**PROBLEM TO SOLVE:** Lines from the listing below that contain the string "file" are to be reported.

**INPUT RECORDS:**

------------------------------------------------------------------------

import Literature.AnabelianGeometry.SemiGraphs.TemperedPiVerticialLevelData
import Literature.AnabelianGeometry.SemiGraphs.TemperedVerticialInjective
import Literature.AnabelianGeometry.SemiGraphs.TemperedPiSystemSurj
import Literature.AnabelianGeometry.SemiGraphs.ThetaRayGraph
import HarnessLib

/-!
# The separating character of `π₁^temp(𝒢_θ)` (REFUTE-F1732, brick R6c (c3))

Mochizuki, *Semi-graphs of anabelioids*, Publ. RIMS **42** (2006) [MochizukiSemiAnbd2006], §3,
Prop. 3.6 (ii) p. 38 ("natural equivalence of categories `B^temp(π₁^temp(𝒢)) ⥲ B^temp(𝒢)`") and
Thm. 3.7 (i) p. 40 (the verticial subgroups) [cite: MochizukiSemiAnbd2006, Prop 3.6(ii) p.38].

PROOF-ONLY file (abc-iut-L3-d4; FRONTIER programme REFUTE-F1732, plan/L3/SUBDAG-SemiAnbd-Thm37iii-REFUTE.md,
brick R6c (c3); honest framing α59: towards a kernel erratum for the ∀-countable reading of [SemiAnbd]
Thm 3.7 (iii); desk countermodel `𝒢_θ` of abc-iut-L3-d1, memo COUNTERMODEL-Thm37iii-infinite.md (2b)/(2c):
"the character `χ : Π → ℤ_p` (at every vertex `a ↦ 1`, `b ↦ 0`) is compatible with both gluings").
For the ray semi-graph of anabelioids `𝒢 := thetaRay G E up low` (brick R3) with its canonical chart and
Galois tower `D := 𝒢.galoisLevelData h36`, and a continuous character `χG : G → A` to a FINITE DISCRETE
abelian group that is COMPATIBLE WITH THE GLUINGS (`χG ∘ low k = χG ∘ up`), there is a character
`χ : π₁^temp(𝒢) →* A` with

* `χ ∘ P.decompHom = χG` for every compatible point sequence `P` over any vertex (so `χ` restricts to
  `χG` along every verticial homomorphism of the canonical chart, `exists_pointSeq_of_isVerticialHom`);
* `χ` kills the kernel of some level projection `ρ_{j₁}` (hence of every deeper one), so it descends to
  LEVEL characters `χ_j : Gal(𝒢_{∞,j}/𝒢) →* A`, `χ_j ∘ ρ_j = χ`, for `j ≥ j₁`

(`thetaRay_exists_character`, `thetaRay_exists_levelCharacter`) — the `hχ`/`hσ` producers of
`SemiGraph.ray_not_critical_of_characters` (p437320).  CONSTRUCTION (inside the proofs, no definitions):
the `A`-torsor covering `C_A ∈ B^temp(𝒢)` (every constituent the set `A` with `Π_c` acting by
`χ`-translation, identity gluings — legitimate exactly by the compatibility —, tempered because split by
itself), its right translations `τ_a : C_A ⟶ C_A`, and `χ g := g · 1` for the action of `π₁^temp` on the
fibre functor's value at `C_A` (abc-iut-L3-t9's `piAct`); `χ` is a homomorphism because the action commutes
with the `τ_a` (`piAct_map`), restricts to `χG` by abc-iut-L3-t8's natural isomorphism
`PointSeq.restrictVIso` (`natIso_inv_app_piAct`, `natIso_inv_app_fV`), and factors through `ρ_{levelOf 1}`
(`piAct_eq_self_of_proj_eq_one`).  Nothing here bears on [IUTchIII] Cor. 3.12.
-/

namespace Literature.AnabelianGeometry.SemiGraphs

namespace ProfiniteSemiGraph

open CategoryTheory Topology

section ThetaRayCharacter

variable {G E : Type} [Group G] [TopologicalSpace G] [IsTopologicalGroup G] [CompactSpace G]
  [TotallyDisconnectedSpace G] [Group E] [TopologicalSpace E] [IsTopologicalGroup E] [CompactSpace E]
  [TotallyDisconnectedSpace E] {up : E →ₜ* G} {low : ℕ → (E →ₜ* G)}
  {A : Type} [CommGroup A] [TopologicalSpace A] [DiscreteTopology A] [Finite A]

/-- **The `A`-torsor covering `C_A` of `𝒢_θ` with its translations** ([SemiAnbd] Def 3.5 (i)(ii) p. 37:
an object of `B^temp(𝒢)`): for a continuous character `χG : G → A` compatible with the gluings there is a
TEMPERED covering `T` of `thetaRay G E up low` all of whose vertex constituents are the `G`-set `A`
(`g · s = χG g * s`) and a family of endomorphisms `τ a : T ⟶ T` acting on every vertex constituent by
right translation `s ↦ s * a`.  (Constructed, not assumed; packaged existentially to keep this file
proof-only.) [cite: MochizukiSemiAnbd2006, Def 3.5(ii) p.37] -/
theorem thetaRay_exists_torsorCover (χG : G →ₜ* A) (hχA : ∀ (k : ℕ) (t : E), χG (low k t) = χG (up t)) :
    ∃ (T : BTempCat (thetaRay G E up low)) (e : ∀ v : (thetaRay G E up low).graph.Vertex, (T.obj.SV v).obj.V ≃ A)
      (τ : A → (T.obj ⟶ T.obj)),
      (∀ (v : (thetaRay G E up low).graph.Vertex) (g : G) (s : (T.obj.SV v).obj.V),
        e v ((T.obj.SV v).obj.ρ g s) = χG g * e v s) ∧
      (∀ (a : A) (v : (thetaRay G E up low).graph.Vertex) (s : (T.obj.SV v).obj.V),
        e v (((τ a).fV v).hom.hom s) = e v s * a) := by
  classical
  -- the constituents: `A` with `G` (resp. `E`) acting by `χG`- (resp. `χG ∘ up`-) translation
  let actV : MulAction G A := MulAction.compHom A χG.toMonoidHom
  let actE : MulAction E A := MulAction.compHom A (χG.toMonoidHom.comp up.toMonoidHom)
  have hstabV : ∀ s : A, {g : G | (@Action.ofMulAction G A _ actV).ρ g s = s} = χG ⁻¹' {1} := by
    intro s
    ext g
    simp only [Set.mem_setOf_eq, Set.mem_preimage, Set.mem_singleton_iff]
    change χG g * s = s ↔ χG g = 1
    exact mul_eq_right
  have hstabE : ∀ s : A, {t : E | (@Action.ofMulAction E A _ actE).ρ t s = s} = (fun t => χG (up t)) ⁻¹' {1} := by
    intro s
    ext t
    simp only [Set.mem_setOf_eq, Set.mem_preimage, Set.mem_singleton_iff]
    change χG (up t) * s = s ↔ χG (up t) = 1
    exact mul_eq_right
  let XV : BTemp G := ⟨@Action.ofMulAction G A _ actV,
    ⟨inferInstanceAs (Countable A), fun s => by
      rw [hstabV s]
      exact (isOpen_discrete _).preimage χG.continuous⟩⟩
  let XE : BTemp E := ⟨@Action.ofMulAction E A _ actE,
    ⟨inferInstanceAs (Countable A), fun s => by
      rw [hstabE s]
      exact (isOpen_discrete _).preimage (χG.continuous.comp up.continuous)⟩⟩
  -- the identity gluings (legitimate by the compatibility `χG ∘ low k = χG ∘ up`)
  have hglue : ∀ (b : (thetaRay G E up low).graph.Branch) (v : (thetaRay G E up low).graph.Vertex)
      (h : (thetaRay G E up low).graph.abuts b = some v) (t : E) (s : A),
      (Equiv.refl A) (XE.obj.ρ t s) =
        ((BTemp.res ((thetaRay G E up low).brHom b v h)).obj XV).obj.ρ t ((Equiv.refl A) s) := by
    intro b v h t s
    change χG (up t) * s = χG ((thetaRay G E up low).brHom b v h t) * s
    rw [thetaRay_brHom]
    obtain ⟨k, c⟩ := b
    cases c
    · change χG (up t) * s = χG (low k t) * s
      rw [hχA]
    · rfl
  let CA : CovObj (thetaRay G E up low) :=
    { SV := fun _ => XV
      SE := fun _ => XE
      glue := fun b v h => BTemp.isoOfEquiv (Equiv.refl A) (hglue b v h) }
  -- `C_A` is tempered: split by itself
  have hfin : CA.IsFinite := ⟨fun _ => inferInstanceAs (Finite A), fun _ => inferInstanceAs (Finite A)⟩
  have hne : CA.HasNonemptyFibres := ⟨fun _ => ⟨(1 : A)⟩, fun _ => ⟨(1 : A)⟩⟩
  have hsplitV : ∀ (x s : A) (g : G), XV.obj.ρ g x = x → XV.obj.ρ g s = s := by
    intro x s g hx
    change χG g * x = x at hx
    change χG g * s = s
    rw [mul_eq_right.mp hx, one_mul]
  have hsplitE : ∀ (x s : A) (t : E), XE.obj.ρ t x = x → XE.obj.ρ t s = s := by
    intro x s t hx
    change χG (up t) * x = x at hx
    change χG (up t) * s = s
    rw [mul_eq_right.mp hx, one_mul]
  have hsplit : ∀ q : CA.Point, CA.SplitsAt CA q := by
    rintro (⟨v, s⟩ | ⟨e, s⟩)
    · exact fun x g hx => hsplitV x s g hx
    · exact fun x g hx => hsplitE x s g hx
  have htemp : CA.IsTempered := fun _ => ⟨CA, hfin, hne, fun q _ => hsplit q⟩
  -- the right translations
  let τV : A → (XV ⟶ XV) := fun a => ObjectProperty.homMk
    { hom := TypeCat.ofHom fun s : A => s * a
      comm := fun g => by
        apply ConcreteCategory.hom_ext
        intro s
        exact mul_assoc (χG g) (s : A) a }
  let τE : A → (XE ⟶ XE) := fun a => ObjectProperty.homMk
    { hom := TypeCat.ofHom fun s : A => s * a
      comm := fun t => by
        apply ConcreteCategory.hom_ext
        intro s
        exact mul_assoc (χG (up t)) (s : A) a }
  let τ : A → (CA ⟶ CA) := fun a =>
    { fV := fun _ => τV a
      fE := fun _ => τE a
      comm := fun b v h => by
        apply ObjectProperty.hom_ext
        apply Action.Hom.ext
        apply ConcreteCategory.hom_ext
        intro s
        rfl }
  exact ⟨⟨CA, htemp⟩, fun _ => Equiv.refl A, τ, fun _ _ _ => rfl, fun _ _ _ => rfl⟩

/-- **The separating character** (memo (2b)/(2c); [SemiAnbd] Prop 3.6 (ii) p. 38 + Thm 3.7 (i) p. 40):
for a continuous character `χG : G → A` (finite discrete abelian `A`) compatible with the gluings of
`𝒢_θ = thetaRay G E up low`, there is a character `χ` of `π₁^temp(𝒢_θ)` (canonical chart) restricting to
`χG` along the decomposition homomorphism of EVERY compatible point sequence, and vanishing on the kernel
of some level projection. [cite: MochizukiSemiAnbd2006, Prop 3.6(ii) p.38] -/
theorem thetaRay_exists_character (h36 : (thetaRay G E up low).Prop36Hypotheses) (χG : G →ₜ* A)
    (hχA : ∀ (k : ℕ) (t : E), χG (low k t) = χG (up t)) :
    ∃ χ : (thetaRay G E up low).temperedPi h36 →* A,
      (∀ (v : (thetaRay G E up low).graph.Vertex)
        (P : ((thetaRay G E up low).galoisLevelData h36).PointSeq h36.isCountable v) (h : G),
        χ (P.decompHom h) = χG h) ∧
      ∃ j₁ : ℕ, ∀ g : (thetaRay G E up low).temperedPi h36,
        ((thetaRay G E up low).galoisLevelData h36).proj h36.isCountable j₁ g = 1 → χ g = 1 := by
  classical
  obtain ⟨T, e, τ, hρ, hτ⟩ := thetaRay_exists_torsorCover (up := up) (low := low) χG hχA
  -- notation (plain `let`s for readability; `𝒢`, `D`, the base vertex `v₀`)
  let 𝒢 : ProfiniteSemiGraph.{0} := thetaRay G E up low
  let D : GaloisLevelData 𝒢 := 𝒢.galoisLevelData h36
  let v₀ : 𝒢.graph.Vertex := 𝒢.baseVertex h36
  -- the action of `π₁^temp` on the fibre of `T` over the base vertex
  let act : 𝒢.temperedPi h36 → (T.obj.SV v₀).obj.V → (T.obj.SV v₀).obj.V :=
    D.piAct h36.isCountable T.obj (𝒢.levelOf h36 T) (𝒢.levelOf_spec h36 T)
  let s₀ : (T.obj.SV v₀).obj.V := (e v₀).symm 1
  have hs₀ : e v₀ s₀ = 1 := (e v₀).apply_symm_apply 1
  -- the action commutes with the translations, hence is by translations
  have hcomm : ∀ (a : A) (γ : 𝒢.temperedPi h36) (s : (T.obj.SV v₀).obj.V),
      ((τ a).fV v₀).hom.hom (act γ s) = act γ (((τ a).fV v₀).hom.hom s) := fun a γ s =>
    D.piAct_map h36.isCountable (τ a) (𝒢.levelOf h36 T) (𝒢.levelOf_spec h36 T) (𝒢.levelOf h36 T)
      (𝒢.levelOf_spec h36 T) γ s
  -- every point is a translate of `s₀`
  have htrans : ∀ s : (T.obj.SV v₀).obj.V, ((τ (e v₀ s)).fV v₀).hom.hom s₀ = s := by
    intro s
    apply (e v₀).injective
    rw [hτ, hs₀, one_mul]
  have hact : ∀ (γ : 𝒢.temperedPi h36) (s : (T.obj.SV v₀).obj.V),
      e v₀ (act γ s) = e v₀ (act γ s₀) * e v₀ s := by
    intro γ s
    conv_lhs => rw [← htrans s, ← hcomm]
    rw [hτ]
  -- the character
  let χ : 𝒢.temperedPi h36 →* A :=
    { toFun := fun γ => e v₀ (act γ s₀)
      map_one' := by
        have h1 : act 1 s₀ = s₀ :=
          D.piAct_one h36.isCountable T.obj (𝒢.levelOf h36 T) (𝒢.levelOf_spec h36 T) s₀
        change e v₀ (act 1 s₀) = 1
        rw [h1]; exact hs₀
      map_mul' := fun γ δ => by
        have hm : act (γ * δ) s₀ = act γ (act δ s₀) :=
          D.piAct_mul h36.isCountable T.obj (𝒢.levelOf h36 T) (𝒢.levelOf_spec h36 T) γ δ s₀
        change e v₀ (act (γ * δ) s₀) = e v₀ (act γ s₀) * e v₀ (act δ s₀)
        rw [hm, hact γ (act δ s₀)] }
  refine ⟨χ, fun v P h => ?_, ⟨𝒢.levelOf h36 T s₀, fun g hg => ?_⟩⟩
  · -- restriction along the decomposition homomorphism of a point sequence: t8's natural isomorphism
    let i := P.restrictVIso
    let φ : (T.obj.SV v₀).obj.V → (T.obj.SV v).obj.V := fun s => (i.inv.app T).hom.hom s
    have hφτ : ∀ (a : A) (s : (T.obj.SV v₀).obj.V),
        φ (((τ a).fV _).hom.hom s) = ((τ a).fV v).hom.hom (φ s) := fun a s =>
      natIso_inv_app_fV i (T := T) (T' := T) (τ a) s
    have hφact : φ (act (P.decompHom h) s₀) = (T.obj.SV v).obj.ρ h (φ s₀) :=
      natIso_inv_app_piAct i T h s₀
    -- read both sides in `A`
    have h1 : e v (φ (act (P.decompHom h) s₀)) = e v (φ s₀) * χ (P.decompHom h) := by
      have : act (P.decompHom h) s₀ = ((τ (e v₀ (act (P.decompHom h) s₀))).fV v₀).hom.hom s₀ :=
        (htrans _).symm
      rw [this, hφτ, hτ]
      rfl
    have h2 : e v (φ (act (P.decompHom h) s₀)) = χG h * e v (φ s₀) := by rw [hφact, hρ]
    rw [h1, mul_comm] at h2
    exact mul_right_cancel h2
  · -- vanishing on `ker ρ_{levelOf s₀}`
    have h0 : act g s₀ = s₀ :=
      D.piAct_eq_self_of_proj_eq_one h36.isCountable T.obj (𝒢.levelOf h36 T) (𝒢.levelOf_spec h36 T) g s₀ hg
    change e v₀ (act g s₀) = 1
    rw [h0]; exact hs₀

/-- **Level characters** (memo (2c), the "global character `χ_j : Γ_j → ℤ/p^{e_j}`"): the character of
`thetaRay_exists_character` descends to every deep level `Gal(𝒢_{∞,j}/𝒢)` of the canonical tower — the
`χ : Γ →* A` of `SemiGraph.ray_not_critical_of_characters` with its `hχ` at `ψ := P.gal j` (and `hσ` at
any element through its decomposition). [cite: MochizukiSemiAnbd2006, Prop 3.6(ii) p.38] -/
theorem thetaRay_exists_levelCharacter (h36 : (thetaRay G E up low).Prop36Hypotheses) (χG : G →ₜ* A)
    (hχA : ∀ (k : ℕ) (t : E), χG (low k t) = χG (up t)) :
    ∃ (χ : (thetaRay G E up low).temperedPi h36 →* A) (j₁ : ℕ),
      (∀ (v : (thetaRay G E up low).graph.Vertex)
        (P : ((thetaRay G E up low).galoisLevelData h36).PointSeq h36.isCountable v) (h : G),
        χ (P.decompHom h) = χG h) ∧
      ∀ j, j₁ ≤ j → ∃ χj : ((thetaRay G E up low).galoisLevelData h36).Gal h36.isCountable j →* A,
        (∀ g, χj (((thetaRay G E up low).galoisLevelData h36).proj h36.isCountable j g) = χ g) ∧
        ∀ (v : (thetaRay G E up low).graph.Vertex)
          (P : ((thetaRay G E up low).galoisLevelData h36).PointSeq h36.isCountable v) (h : G),
          χj (P.gal j h) = χG h := by
  obtain ⟨χ, hχ, j₁, hj₁⟩ := thetaRay_exists_character (up := up) (low := low) h36 χG hχA
  refine ⟨χ, j₁, hχ, fun j hj => ?_⟩
  have hker : (((thetaRay G E up low).galoisLevelData h36).proj h36.isCountable j).ker ≤ χ.ker := by
    intro g hg
    refine (MonoidHom.mem_ker).mpr (hj₁ g ?_)
    rw [← ((thetaRay G E up low).galoisLevelData h36).mapLE_proj h36.isCountable hj g,
      (MonoidHom.mem_ker).mp hg, map_one]
  refine ⟨(((thetaRay G E up low).galoisLevelData h36).proj h36.isCountable j).liftOfSurjective
      (((thetaRay G E up low).galoisLevelData h36).proj_surjective h36.isCountable j) ⟨χ, hker⟩,
    fun g => ?_, fun v P h => ?_⟩
  · exact (((thetaRay G E up low).galoisLevelData h36).proj h36.isCountable j).liftOfRightInverse_comp_apply
      _ _ ⟨χ, hker⟩ g
  · rw [← P.proj_decompHom j h]
    rw [(((thetaRay G E up low).galoisLevelData h36).proj h36.isCountable j).liftOfRightInverse_comp_apply
      _ _ ⟨χ, hker⟩]
    exact hχ v P h

end ThetaRayCharacter

end ProfiniteSemiGraph

end Literature.AnabelianGeometry.SemiGraphs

------------------------------------------------------------------------

**OUTPUT FOR THIS EXERCISE:**
PROOF-ONLY file (abc-iut-L3-d4; FRONTIER programme REFUTE-F1732, plan/L3/SUBDAG-SemiAnbd-Thm37iii-REFUTE.md,
right translation `s ↦ s * a`.  (Constructed, not assumed; packaged existentially to keep this file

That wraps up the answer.